Category with no empty hom-sets from a given category. Is there any kind of "completion" to obtain a category for which there are no empty hom-sets from a given category?
 A: The question statement needs to be cleaned up. This question has nothing to do with preorders.
Let $Cat$ denote the category of categories and let $Cat'$ be the full subcategory of categories which have at least one arrow in each homset. The most straightforward reading of this question is 


Does the inclusion $Cat' \to Cat$ have a left adjoint?


One expects the answer to be no, because the definition of $Cat'$ is rather unnatural. In fact, the answer is no, because the inclusion does not preserve limits. To show this, it suffices to specify two arrows in $Cat'$ whose equalizer (in $Cat$) does not lie in $Cat'$.
Well, let's try the simplest possible thing. Let $C$ be the category with two objects $X,Y$, and morphisms freely generated by $f: X \to Y$ and $g: Y \to X$. Let $D$ be the category with two objects $X,Y$ and morphisms freely generated by $f: X \to Y $ and $g_1,g_2: Y \to X$. For $i=1,2$, let $F_i: C\to D$ be the unique functor sending $X \mapsto X$, $Y \mapsto Y$, $f \mapsto f$, and $g \mapsto g_i$. Then the equalizer of $F_1$ and $F_2$ is the arrow category (objects $X,Y$ and a single non-identity arrow $f: X \to Y$), which does not lie in $Cat'$.
On the other hand, let $Cat_*$ denote the category of categories enriched in pointed sets. So an object is a category equipped with arrows $0_{xy} \in Hom(x,y)$ for each homset, such that $0_{xy} f = 0_{xz}$ for every $f: y \to z$ and $g0_{xy} = 0_{wy}$ for every $g: w \to x$. A morphism is a functor $F$ such that $F0_{xy} = 0_{FxFy}$. Then the obvious functor $Cat_* \to Cat$ has a left adjoint, induced by the left adjoint to the natural functor from pointed sets to sets. So if $C$ is a category, its image under the reflection $Cat \to Cat_*$ is the category $\tilde C$ where $Hom_{\tilde C}(x,y) = Hom_C(x,y) \amalg \{0_{xy}\}$ and composition defined in a way that you can hopefully guess.

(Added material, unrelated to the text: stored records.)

/-! ## §1 `X(E/ℚ_∞)_(p) = 0` at every odd good ordinary prime with `E[p]` irreducible — ANY image — from the print-exact ZSᶜ -/

/-- **`length_(p) X(E/ℚ_∞) = 0` for every γ-keyed cyclotomic dual Selmer datum, at every ODD good ordinary prime with `E[p]`
irreducible — `ρ̄_{E,p}` onto or not, CM or not — given one unit coefficient of `L_p(f, α)`, modulo the PRINT-EXACT
contragredient ZETA SIDE ZSᶜ ALONE** (`Kato2004.exists_zetaSideInputs_contra`).  The genuine local-length statement behind
`D.mu = 0` (`muInvariant = (length_(p)).toNat`).  Proof: twist `D ↦ D′ : W.SelmerDualData κ γ⁻¹` and a fine dual `Y ↦ Y′`
(T-TWIST-SEL-1 / fine twist; `Λ`-finiteness transported), ZSᶜ at `(𝐇¹_γ, D′, Y′)`, GV Prop. 3.7 + the certificate
(`G₁ ∉ (p)`), a GENUINE Euler-system class outside `p𝐇¹` (`ZetaSideInputsContra.exists_isEulerSystemClass_notMem`), the
γ-keyed image-facts core (`Sel₀(ℚ_∞, E[p^∞])[p]` killed by a power of `T`), `length_(p) Y′.X = 0`,
`ZetaSideInputsContra.lengthAt_X_le_lengthAt_fine`, and back through the ι-fixed prime `(p)`
(`IwasawaAlgebra.comap_invol_eq_self_of_asIdeal_eq_augIdealP`).  Conditional on ZSᶜ only; nothing asserted.
[cite: Kato2004Asterisque, Thm. 12.6 (p. 222), Ex. 13.3 (p. 225), §13.8 (pp. 228–229), (14.9.3) (p. 240), Thm. 16.6 (2) (p. 271), §17.3 (p. 273), Prop. 17.11 (p. 277) and §17.13 (pp. 279–280)]
[cite: GreenbergVatsal2000, Prop. 3.7] [cite: Greenberg1989, §0 pp. 101–102 (S^ι)] [cite: Washington1997, §13.2] -/
theorem smallImageMuTransfer_lengthAt_selmerDual_eq_zero_of_irr_of_zetaSideContra (hZSc : exists_zetaSideInputs_contra) :
    ∀ (W : WeierstrassCurve ℚ) [W.IsElliptic] [W.IsGloballyMinimal] (p : ℕ) [Fact p.Prime]
      {N : ℕ} [NeZero N] (f : CuspForm (Gamma0 N) 2),
      p ≠ 2 → W.HasGoodReductionAtPrime p → ¬ (p : ℤ) ∣ W.frobeniusTrace p →
      W.HasIrreducibleModPGaloisRep p → IsNewformOf W f →
      (∃ n : ℕ, ‖PowerSeries.coeff n (padicLFunction f (unitRoot W p : ℚ_[p]))‖ = 1) →
      ∀ (κ : ZpExtension ℚ p) (γ : absoluteGaloisGroup ℚ),
        κ.IsCyclotomic → κ.IsTopGenerator γ → IsCyclotomicVariable p γ →
        ∀ D : W.SelmerDualData κ γ,
          Module.lengthAt (IwasawaAlgebra p) D.X
            ⟨IwasawaAlgebra.augIdealP p, IwasawaAlgebra.isPrime_augIdealP_holds p⟩ = 0 := by
  intro W _ _ p _ N _ f hp2 hgood hap hirr hf hcert κ γ hκ hγ hγ' D
  haveI : ContinuousSMul ℤ_[p] (W.tateModule p) := TateModule.continuousSMul_padicInt
  haveI : Module.Free ℤ_[p] (W.tateModule p) := W.module_free_tateModule_holds p
  haveI : Module.Finite ℤ_[p] (W.tateModule p) := W.module_finite_tateModule_holds p
  have hord : IsOrdinaryAt W p := ⟨hgood, hap⟩
  -- the image facts (SC)/(IF), onto or not
  have hSC := exists_smul_eq_val_smul_of_irreducible_of_ne_two W p hp2 hirr
  have hIF := forall_normal_index_ne_of_irreducible_of_ne_two W p hp2 hirr
  -- the pinned modules: `𝐇¹_Γ(T_pW)` (γ-keyed) and a dual fine Selmer datum (γ-keyed)
  obtain ⟨I⟩ := nonempty_iwasawaH1Data_holds W p κ γ hκ hγ
  obtain ⟨Y⟩ := W.nonempty_fineSelmerDualData κ hγ
  haveI : Module.Finite (IwasawaAlgebra p) D.X :=
    WeierstrassCurve.SelmerDualData.module_finite_of_isCyclotomic W κ hκ D hγ
  -- TWIST both duals to the CONTRAGREDIENT `Λ`-structure
  obtain ⟨D', eD, heD, -, -, -, hlenD, hfinD⟩ :=
    SignedKatoOffTwo.IwasawaInvolution.exists_twist_selmerDualData_invol_of_mul_inv D
  obtain ⟨Y', eY, heY, -, -, -, -⟩ :=
    SignedKatoOffTwo.IwasawaInvolution.exists_twist_fineSelmerDualData_invol (mul_inv_cancel γ) Y
  haveI : Module.Finite (IwasawaAlgebra p) D'.X := hfinD.mp inferInstance
  -- the print-exact zeta-side package for `(𝐇¹_γ, D′, Y′)`
  obtain ⟨K⟩ := hZSc W p f κ γ hp2 hord hκ hγ hγ' hf I D' Y'
  haveI : Module.Finite (IwasawaAlgebra p) Y'.X := Module.Finite.of_surjective K.π K.π_surjective
  -- `L_p ∈ Λ` (GV Prop. 3.7) and the certificate: `G₁ ∉ (p)`
  obtain ⟨G₁, hG₁⟩ := exists_iwasawaToPowerSeries_eq_padicLFunction hp2 hord hf hirr
  have hμL : G₁ ∉ IwasawaAlgebra.augIdealP p := not_mem_augIdealP_of_norm_coeff_eq_one hG₁ hcert
  -- §6 (i) with the span clause: some GENUINE Euler-system class is not divisible by `p`
  obtain ⟨s, hs, hsp⟩ := K.exists_isEulerSystemClass_notMem hirr hG₁ hμL
  -- the core under image facts (γ-keyed, unconditional)
  obtain ⟨J, hJ⟩ := CoreAssembly.coreIrr_anyReduction_holds W p κ γ I hp2 hirr hSC hIF hκ hγ ⟨s, hs, hsp⟩
  haveI : Finite (Y'.X ⧸ (IwasawaAlgebra.augIdealP p • (⊤ : Submodule (IwasawaAlgebra p) Y'.X))) :=
    Y'.finite_quotient_augIdealP_of_finite_pTorsion
      (W.finite_fineSelmerInfty_pTorsion_of_forall_iterate_eq_zero κ hγ hJ)
  -- bookkeeping at `𝔭 = (p)`
  let 𝔭 : PrimeSpectrum (IwasawaAlgebra p) :=
    ⟨IwasawaAlgebra.augIdealP p, IwasawaAlgebra.isPrime_augIdealP_holds p⟩
  have hY0 : Module.lengthAt (IwasawaAlgebra p) Y'.X 𝔭 = 0 :=
    Summit.BirchSwinnertonDyer.BirchSwinnertonDyer.Rank1Residual.KatoMuSkeleton.lengthAt_eq_zero_of_finite_quotient_p
      (M := Y'.X) 𝔭 rfl
  have hX0' : Module.lengthAt (IwasawaAlgebra p) D'.X 𝔭 = 0 :=
    le_antisymm ((K.lengthAt_X_le_lengthAt_fine hirr hG₁ hμL 𝔭 rfl).trans hY0.le) bot_le
  -- back to the γ-datum: `(p)` is a fixed point of `ι` on `Spec Λ`
  change Module.lengthAt (IwasawaAlgebra p) D.X 𝔭 = 0
  rw [← IwasawaAlgebra.comap_invol_eq_self_of_asIdeal_eq_augIdealP p 𝔭 rfl, hlenD 𝔭]
  exact hX0'

/-! ## §2 `μ = 0` from §1 -/

/-- **`μ(X(E/ℚ_∞)) = 0` at every ODD good ordinary prime with `E[p]` irreducible — `ρ̄_{E,p}` onto or not, CM or not —
given one unit coefficient of `L_p(f, α)`, modulo the PRINT-EXACT contragredient ZETA SIDE ZSᶜ ALONE.**  The statement of
`smallImageMuTransfer_mu_eq_zero_of_irr_of_fineZetaContra` (p615445) VERBATIM (conclusion `D.mu = 0` for every γ-keyed
datum `D`) with the input re-keyed F1ᶜ ↦ ZSᶜ; from §1 by `muInvariant = (length_(p)).toNat`.  Conditional on ZSᶜ only.
[cite: Kato2004Asterisque, (14.9.3) (p. 240) and §17.13 (pp. 279–280)] [cite: GreenbergVatsal2000, Prop. 3.7] -/
theorem smallImageMuTransfer_mu_eq_zero_of_irr_of_zetaSideContra (hZSc : exists_zetaSideInputs_contra) :
    ∀ (W : WeierstrassCurve ℚ) [W.IsElliptic] [W.IsGloballyMinimal] (p : ℕ) [Fact p.Prime]
      {N : ℕ} [NeZero N] (f : CuspForm (Gamma0 N) 2),
      p ≠ 2 → W.HasGoodReductionAtPrime p → ¬ (p : ℤ) ∣ W.frobeniusTrace p →
      W.HasIrreducibleModPGaloisRep p → IsNewformOf W f →
      (∃ n : ℕ, ‖PowerSeries.coeff n (padicLFunction f (unitRoot W p : ℚ_[p]))‖ = 1) →
      ∀ (κ : ZpExtension ℚ p) (γ : absoluteGaloisGroup ℚ),
        κ.IsCyclotomic → κ.IsTopGenerator γ → IsCyclotomicVariable p γ →
        ∀ D : W.SelmerDualData κ γ, D.mu = 0 := by
  intro W _ _ p _ N _ f hp2 hgood hap hirr hf hcert κ γ hκ hγ hγ' D
  have hX := smallImageMuTransfer_lengthAt_selmerDual_eq_zero_of_irr_of_zetaSideContra hZSc W p f hp2 hgood hap
    hirr hf hcert κ γ hκ hγ hγ' D
  change muInvariant p D.X = 0
  rw [muInvariant_eq_toNat_lengthAt p D.X
    ⟨IwasawaAlgebra.augIdealP p, IwasawaAlgebra.isPrime_augIdealP_holds p⟩ rfl, hX]
  rfl

/-! ## §3 Junk-immunity modulo ZSᶜ: `X(E/ℚ_∞)` is `Λ`-torsion and finitely generated over `ℤ_p` -/

/-- **`X(E/ℚ_∞)` is a TORSION `Λ`-module (`D.IsTorsion`)** at every ODD good ordinary prime with `E[p]` irreducible — any
image — given one unit coefficient of `L_p(f, α)`, modulo the print-exact ZSᶜ ALONE (gen 3's
`…selmerDual_isTorsion_of_irr_of_zetaSide`, p613345, re-keyed ZS ↦ ZSᶜ): from §1, every `x ∈ X` is killed by some `s ∉ (p)`,
a non-zero-divisor of the domain `Λ`.  In print: Kato Thm. 17.4 (1); here a by-product of the `μ`-argument.  The kernel
certificate that `D.mu = 0` is NOT the junk value of `muInvariant` on a non-torsion module.  Conditional on ZSᶜ only.
[cite: Kato2004Asterisque, Thm. 17.4 (1) (p. 273) and §17.13 (pp. 279–280)] [cite: GreenbergVatsal2000, Prop. 3.7] -/
theorem smallImageMuTransfer_selmerDual_isTorsion_of_irr_of_zetaSideContra (hZSc : exists_zetaSideInputs_contra) :
    ∀ (W : WeierstrassCurve ℚ) [W.IsElliptic] [W.IsGloballyMinimal] (p : ℕ) [Fact p.Prime]
      {N : ℕ} [NeZero N] (f : CuspForm (Gamma0 N) 2),
      p ≠ 2 → W.HasGoodReductionAtPrime p → ¬ (p : ℤ) ∣ W.frobeniusTrace p →
      W.HasIrreducibleModPGaloisRep p → IsNewformOf W f →
      (∃ n : ℕ, ‖PowerSeries.coeff n (padicLFunction f (unitRoot W p : ℚ_[p]))‖ = 1) →
      ∀ (κ : ZpExtension ℚ p) (γ : absoluteGaloisGroup ℚ),
        κ.IsCyclotomic → κ.IsTopGenerator γ → IsCyclotomicVariable p γ →
        ∀ D : W.SelmerDualData κ γ, D.IsTorsion := by
  intro W _ _ p _ N _ f hp2 hgood hap hirr hf hcert κ γ hκ hγ hγ' D
  have hX := smallImageMuTransfer_lengthAt_selmerDual_eq_zero_of_irr_of_zetaSideContra hZSc W p f hp2 hgood hap
    hirr hf hcert κ γ hκ hγ hγ' D
  -- `X_(p) = 0`: every element is killed by some `s ∉ (p)`
  rw [Module.lengthAt_eq_zero_iff, LocalizedModule.subsingleton_iff] at hX
  intro x
  obtain ⟨s, hs, hsx⟩ := hX x
  have hs0 : s ≠ 0 := fun h0 ↦ hs (h0 ▸ (IwasawaAlgebra.augIdealP p).zero_mem)
  exact ⟨⟨s, mem_nonZeroDivisors_of_ne_zero hs0⟩, hsx⟩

We can also consider a category whose objects are similar to the objects of $Cat_*$ as described above, except without the conditions that $0_{xy}f =0_{xz}$ and $g0_{xy} = 0_{wy}$ (and morphisms as above). There is also be a left adjoint to the inclusion of this category into $Cat$: it sends $C$ to the category freely generated by $C$ along with one new morphism in each homset (by taking composites, though, we end up with lots of new morphisms in each homset).
A: There is a canonical construction along the lines you request:
$O: Cat\rightarrow{Set}$ 
the functor assigning to each small category the set of its objects, has a right adjoint
$M: Set\rightarrow{Cat}$ the functor which assigns to each set $X$ a category with objects $X$ and exactly one arrow in each hom set.
Now, think about it: in a category where you have exactly one arrow between any objects $a\rightarrow b$ and exactly one $b\rightarrow a$ and exactly one $a\rightarrow  a$ and one $b\rightarrow  b$ (the identities),  $a\rightarrow b$ and $b\rightarrow a$ must be inverse of each other, that is $a\rightarrow b$ is an isomorphism.  
Moral: all objects in the categories obtained by applying $M$ are isomorphic to each other
That's why I called this functor $M$, because it "merges" all objects in the original category into an isomorphic blob.
I am not aware of an official name for functor $M$. Please let me know if there is one?
Mac Lane's CWM 2nd edition page 90  ex. 9 describes this construction.